PROBLEM REQUIREMENTS: The line containing "Prop. 7.3.1 —" marks the end: quote every line from the start of the records below through it, word for word.

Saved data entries
==*==

import Literature.NumberTheory.Automorphic.UnitaryGroupTruncatedTraceClassUnipotentUnfoldTwo
import Literature.NumberTheory.Automorphic.UnitaryGroupTruncatedKernelClassIntegrableOfCusp
import Literature.NumberTheory.Automorphic.UnitaryGroupBorelCosetSumUnfoldingTwo
import Literature.NumberTheory.Automorphic.UnitaryGroupEllipticCentralizerCompactTwo
import Literature.NumberTheory.Automorphic.UnitaryGroupKernelOffBorelVanishingTwo
import Literature.NumberTheory.Automorphic.UnitaryGroupBorelHeightBigCellTwo
import Literature.NumberTheory.Automorphic.UnitaryGroupMahlerRegion
import HarnessLib

/-!
# The unfolded bracket of the unipotent term of `U(J₂)` is absolutely integrable:
# `∫⁻_{G(𝔸)} β(g) ‖Σ_{u ∈ N(F), u ≠ 1} f(g⁻¹ z₁ u g) − 1_{H(g) > T} K_{B,𝔬}(g, g)‖ dν_G(g) < ∞`
(Rogawski, *Automorphic Representations of Unitary Groups in Three Variables* (1990), §7.3 pp. 95–98:
Prop. 7.3.1 — the term of a central `γ` for `G = U(2)`, `U(2) × U(1)` — is computed «as in the previous
section» from the same unfolded integral over `B(F)∖G(𝔸)`; Arthur, *A trace formula for reductive groups I*,
Duke Math. J. 45 (1978), Thm. 7.1 / §8; Gelbart (1975), §9.B (9.40)–(9.46) for the unfolding)

Topic `NumberTheory/Automorphic`; namespace `Literature.NumberTheory.Automorphic.UnitaryGroup`. THEOREMS ONLY
over accepted tree modules (no definition, no named fact, no instance, no notation, no `sorry`). H-side copy at
`N = 2` (cell `pub/hodgecm-mathlib`, crux H413, census `CENSUS-LAWS-Hside` §3 (σ-u), row (HINT)_two) of ★ (HINT)
`UnitaryGroupUnipotentBracketIntegrable` (A-p13 (g25), typed at `N = 3`), TOKEN FOR TOKEN with `3 ↦ 2`: the ONE
analytic input `hint` of ★ B1_two `truncatedTraceClass_central_eq_add_mul_integral_two`
(`UnitaryGroupTruncatedTraceClassUnipotentUnfoldTwo`). Letters as there: `ζ ∈ E¹`, `z₁ ∈ G(F)` with
`↑z₁ = ι(ratCenter ζ)`, the class `𝔬 = cl⁻¹{i}` of characteristic polynomial `(X − z)²`, `ν` a Haar measure of
`N(𝔸_F)`, `𝓕` a fundamental domain of `N(F)`, an automorphic measure `μ`, an inversion-invariant Haar measure
`ν_G`, a covering weight `β` of `B(F)♯`, and the BRACKET
`ψ_T(y) := Σ'_{u ∈ N(F), u ≠ 1} f(y⁻¹ z₁ u y) − 1_{T < H(y)} K_{B,𝔬}(y,y)` spelled INLINE. At `N = 2` the
unipotent radical `N(𝔸_F) ≅ 𝔸_E⁻` is a line (no Heisenberg part): the bracket is the whole analytic content of
Rogawski's Prop. 7.3.1 (b)–(d), and its absolute integrability is what lets B1_two's Bochner unfolding run.

THE ARGUMENT (no pointwise cancellation is needed; identical to the `U(J₃)` file). Put `Θ := ‖ψ_T‖ₑ` (Borel ★
`measurable_bracket_two`, left-`B(F)`-invariant ★ `bracket_rational_borel_mul_two`). The coset-sum unfolding ★
`exists_ne_zero_lintegral_tsum_borelQuotient_eq_mul_lintegral_two` (`[0,∞]`, valid for EVERY `Θ ≥ 0`) gives
`C · ∫⁻_G β Θ dν_G = ∫⁻_X Σ'_{q ∈ B(F)\G(F)} Θ(q̃ x̃⁻¹) dμ` with `0 < C < ∞`, so it suffices to bound the coset sum
`Φ(y) := Σ'_q ‖ψ_T(q̃ y)‖ₑ` pointwise by an integrable function on `X`. DICHOTOMY at `y`, for `T ≥ 1` and
`T ≥ c₁(f)` (★ `exists_forall_apply_conj_eq_zero_of_not_mem_arithmeticBorel_two`: conjugates `g⁻¹ γ g` by
`γ ∉ B(F)` miss `supp f` once `H(g) > c₁`):
(A) some translate has `T < H(γ₀ y)`: there is ONE live coset `q₀` (★ `borelHeight_mul_lt_one_of_not_mem_arithmeticBorel_two`);
for `q ≠ q₀`, `q̃ y = δ (q̃₀ y)` with `δ ∉ B(F)` has no tail and every `u ≠ 1` term is `f(z⁻¹ (δ⁻¹ z₁ u δ) z)`,
`z := q̃₀ y`, with `δ⁻¹ z₁ u δ ∉ B(F)` (★ `mem_arithmeticBorel_of_conj_mem_of_conj_mem_two`: at the central class
of `U(2)` the rational Borel through a non-central element is unique) — zero. Hence
`Φ(y) = ‖ψ_T(q̃₀ y)‖ₑ = ‖k^T_𝔬(y) − f(z₁)‖ₑ` by ★ `truncatedKernelClass_eq_add_tsum_bracket_two`.
(B) no translate is above `T`: there are no tails and `Φ(y) ≤ Σ'_{γ ∈ G(F)} ‖f(y⁻¹ γ y)‖ ≤ Cb`, the bound of the
kernel of `|f|` on the Mahler region of level `T⁻¹` (★ `exists_forall_norm_kernel_le`, ★ `norm_kernel_ofReal_norm`,
★ `forall_inv_le_vecHeight_of_forall_borelHeight_le_two`), via the injection `(q,u) ↦ q̃⁻¹ z₁ u q̃` (★
`exists_equiv_borelQuotient_prod_central_two`).
So `Φ(y) ≤ ‖k^T_𝔬(y)‖ₑ + ‖f(z₁)‖ₑ + Cb`, and `∫⁻_X Φ(x̃⁻¹) dμ < ∞` from `Integrable (quotFun k^T_𝔬) μ` (★ LAW 3 at
`N = 2`, `truncatedKernelClassIntegrable_cm_of_rows_two` and its Siegel discharge).

* §1 `conj_not_mem_arithmeticBorel_of_not_mem_two` · `bracket_eq_zero_of_not_mem_arithmeticBorel_two` (case-A vanishing).
* §2 `tsum_enorm_bracket_translate_eq_of_lt_two` (case A) · `tsum_enorm_bracket_translate_le_of_forall_le_two` (case B)
  · **`tsum_enorm_bracket_translate_le_two`** (the pointwise bound).
* §3 **`lintegral_weight_mul_enorm_bracket_lt_top_two`** — (HINT)_two with B1_two's binders, given
  `Integrable (quotFun (truncatedKernelClass ν 𝓕 T cl i f)) μ`, `1 ≤ T`, `c₁(f) ≤ T`;
  **`exists_forall_lintegral_weight_mul_enorm_bracket_lt_top_two`** — `∃ T₀, ∀ T > T₀, Integrable (quotFun k^T_𝔬) μ →
  ∫⁻ β ‖ψ_T‖ₑ < ∞`.

HC_CM is proved only modulo the 7 printed citations until rung 0 closes — nothing here bears on a summit statement.

## References
* J. D. Rogawski, *Automorphic Representations of Unitary Groups in Three Variables*, Ann. of Math. Stud. 123
  (1990), §7.3 pp. 95–98 (Prop. 7.3.1); §2.2 p. 13; Prop. 7.2.1 pp. 91–92 [Rogawski1990].
* J. Arthur, *A trace formula for reductive groups I*, Duke Math. J. 45 (1978), Thm. 7.1, §8 [Arthur1978TraceFormulaI].
* S. Gelbart, *Automorphic forms on adele groups*, Ann. of Math. Stud. 83 (1975), §9.B (9.40)–(9.46) [Gelbart1975].
-/

set_option autoImplicit false

noncomputable section

open MeasureTheory Measure NumberField IsDedekindDomain Set Filter Polynomial Matrix Literature.MeasureTheory.Group
open scoped NNReal ENNReal Pointwise

namespace Literature.NumberTheory.Automorphic

namespace UnitaryGroup

variable {F E : Type} [Field F] [NumberField F] [Field E] [NumberField E] [Algebra F E]
  {c : E ≃ₐ[F] E} {ι : Type*}

variable (ζ : ratOne F E c) {z₁ : (quasiSplit F E c 2).arithmeticSubgroup}

/-! ## §1 Conjugates of `z₁ u` off the Borel, and the vanishing of the off-coset brackets -/

section OffBorel
import Summits.QuantumAdvantage.QuantumAdvantage.Theorems.CubicForrelationNearExactIsExactFourModSixPrep
import Summits.QuantumAdvantage.QuantumAdvantage.Theorems.CubicForrelationNearExactIsExactSixteenSplitBTools
import Summits.QuantumAdvantage.QuantumAdvantage.Theorems.CubicForrelationNearExactIsExactEighteenPairing

/-!
# Crux `CubicForrelation.NearExactIsExact` (stmt-QuantumAdvantage-14043) — `n = 6r+4`, TWO-SIDED, second boundary: the level `2r+4`
  (codimension-4 flat) configuration is empty (`r ≥ 3`)

Certificate seat `b2b-cforr-cert` (gen 8).  HONEST FRAMING: a theorem uniform in `r` about cubic Boolean pairs on `6r+4` bits — a
configuration of the second-boundary analysis on `n ≡ 4 (mod 6)` that is NEW for `r ≥ 3` (at `n = 16` the level-8 step is degenerate in a
different way, `se_levelEight_ge`); NOT summit progress.

`f2_levelFour_false` (`r ≥ 3`): for cubic `f, g` with `W_g = 2^{2r+4}·u''`, some `u''` odd, and `Φ ≥ 1 − 2^{−(2r+1)}`: contradiction.  The parity
`p = [u'' odd]` is QUARTIC (tower: `8 ∣ Σ₅ u`), each odd point costs `≥ 16` in the budget `Σ(u − 2^r s)² = 16Σ(u'' − 2^{r−2}s)² ≤ N`
(`u = 4u''`, `2^r s ≡ 0 (mod 8)`), and `RM(4,n)` gives `#P ≥ N/16`: so `P` is an `(n−4)`-flat carrying `e = u'' − 2^{r−2}s = ±1`, `τ = 4e·1_P`.
FOUR directions with all fifteen combinations outside `V_P` (`st4_dirs4`) localise (`st4_loc4`) the general 7- and 8-flat sums (`16 ∣ Σ₇ u`,
`32 ∣ Σ₈ u`; Ax for `f`) to `4Σ₃ e`, `4Σ₄ e`, giving (H3)/(H4); the engine `fl1_flat_l1` yields `(Σ|(e1_P)^|)² ≤ 2^{2n+2}` against the pairing
`Σ (−1)^g (e1_P)^ = 2^{2r−1}N`.

References: J. Ax (1964) / R. J. McEliece (1972); MacWilliams–Sloane (1977) Ch. 13–15; R. O'Donnell (2014) §3.3.  Everything below is proved
from Mathlib and the tree; axioms are the standard three.
-/

set_option linter.dupNamespace false -- D-0017: single-problem summit ⇒ `QuantumAdvantage.QuantumAdvantage` by design
import Summits.NavierStokesRegularity.FunctionalMining.NoGo.SpiralJetStretching
import Summits.NavierStokesRegularity.FunctionalMining.MiddleEigenvalueMomentDoorReal
import Summits.NavierStokesRegularity.FunctionalMining.VorticityL4Pointwise
import HarnessLib

/-!
# K1-Q2 all-`q` kill-all, part 4: `∫ (|ω|²)^r σ > 0` for every real `r > 0`; every constant refuted

Search for candidate a priori estimates; no regularity claim. NS FUNCTIONAL MINING — NO-GO BRANCH
(cell `pub-nsfunc`, prove seat gen 13). **THEOREM (kernel): for EVERY real `q > 2` and EVERY `C`,
`MiddleEigenvalueMomentRateBound q C` is FALSE on `T³`** (`middleEigenvalueMomentRate_killAll_rpow`)
— the K1-Q2 family `{dZ_q/dt ≤ C‖λ₂⁺(S)‖_∞ Z_q : q ≥ 2}` has exactly one true member, `q = 2`
(tree `middleEigenvalueMomentRateBound_two`); K0 rows `E.q|T_C|C3b`, `q ∈ {5/2, 3, 10/3, 4, 5, 6}`
(the no-go seat's N11(k), there a paper theorem with two nested asymptotics; kernel instances
`q = 4, 6` in `NoGo/MiddleEigenvalueKillAll{Witness,Six}`). ONE fixed explicit field, no asymptotics:
the spiral-jet witness `sfld` (parts 1–3) has `λ₂(S) ≡ 0` (`middle_nonpos_sfld`) and, for every real
`r > 0`, `∫_{T³} (|ω|²)^r σ > 0` (`integral_moment_pos`):

1. `z`-symmetrisation: the angle reflection `reflT 2` preserves the volume of `T³`
   (`measurePreserving_reflT`, Haar measure on the abelian compact group `UnitAddCircle` is negation
   invariant) and turns `(|ω|²)^rσ = (A0+X2+2X1)^r S1` into `(A0+X2−2X1)^r(−S1)` (part 3), so
   `2∫(|ω|²)^rσ = ∫ D`, `D = [(A0+X2+2X1)^r − (A0+X2−2X1)^r]·S1`;
2. `S1 = Scoll + 8V s ψf′(s) X1` (part 3): the collar part `[(…)^r − (…)^r]·Scoll` is ODD under
   `reflT 0` (`Gcoll_reflT_zero`), so its integral vanishes; the plateau part
   `[(B+)^r − (B−)^r]·8V s ψf′ X1` is pointwise `≥ 0` (both bases are sums of squares, `t ↦ t^r` is
   monotone, and the bracket has the sign of `X1`; `V, s, ψf′ ≥ 0`);
3. positivity: at the cube point over `(p, q) = √s⋆·(df s⋆, cf s⋆)`, `z = 1/4`, with `ψf′(s⋆) = 16π`
   (part 1, mean value theorem), the plateau density is `> 0`; it is continuous on `ℝ³`, so its
   integral over the unit cube (`= ∫_{T³}` by `integral_comp_repr`) is positive.

The door `middleEigenvalueMomentRateFailsReal_of_nonpos_middle` (tree, `q ≥ 2`) then refutes every
constant. Nothing about Navier–Stokes regularity is asserted: these are static field facts refuting
one family of candidate a priori inequalities.
-/

noncomputable section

==*==

FINISHED EXERCISE:
import Literature.NumberTheory.Automorphic.UnitaryGroupTruncatedTraceClassUnipotentUnfoldTwo
import Literature.NumberTheory.Automorphic.UnitaryGroupTruncatedKernelClassIntegrableOfCusp
import Literature.NumberTheory.Automorphic.UnitaryGroupBorelCosetSumUnfoldingTwo
import Literature.NumberTheory.Automorphic.UnitaryGroupEllipticCentralizerCompactTwo
import Literature.NumberTheory.Automorphic.UnitaryGroupKernelOffBorelVanishingTwo
import Literature.NumberTheory.Automorphic.UnitaryGroupBorelHeightBigCellTwo
import Literature.NumberTheory.Automorphic.UnitaryGroupMahlerRegion
import HarnessLib

/-!
# The unfolded bracket of the unipotent term of `U(J₂)` is absolutely integrable:
# `∫⁻_{G(𝔸)} β(g) ‖Σ_{u ∈ N(F), u ≠ 1} f(g⁻¹ z₁ u g) − 1_{H(g) > T} K_{B,𝔬}(g, g)‖ dν_G(g) < ∞`
(Rogawski, *Automorphic Representations of Unitary Groups in Three Variables* (1990), §7.3 pp. 95–98:
Prop. 7.3.1 — the term of a central `γ` for `G = U(2)`, `U(2) × U(1)` — is computed «as in the previous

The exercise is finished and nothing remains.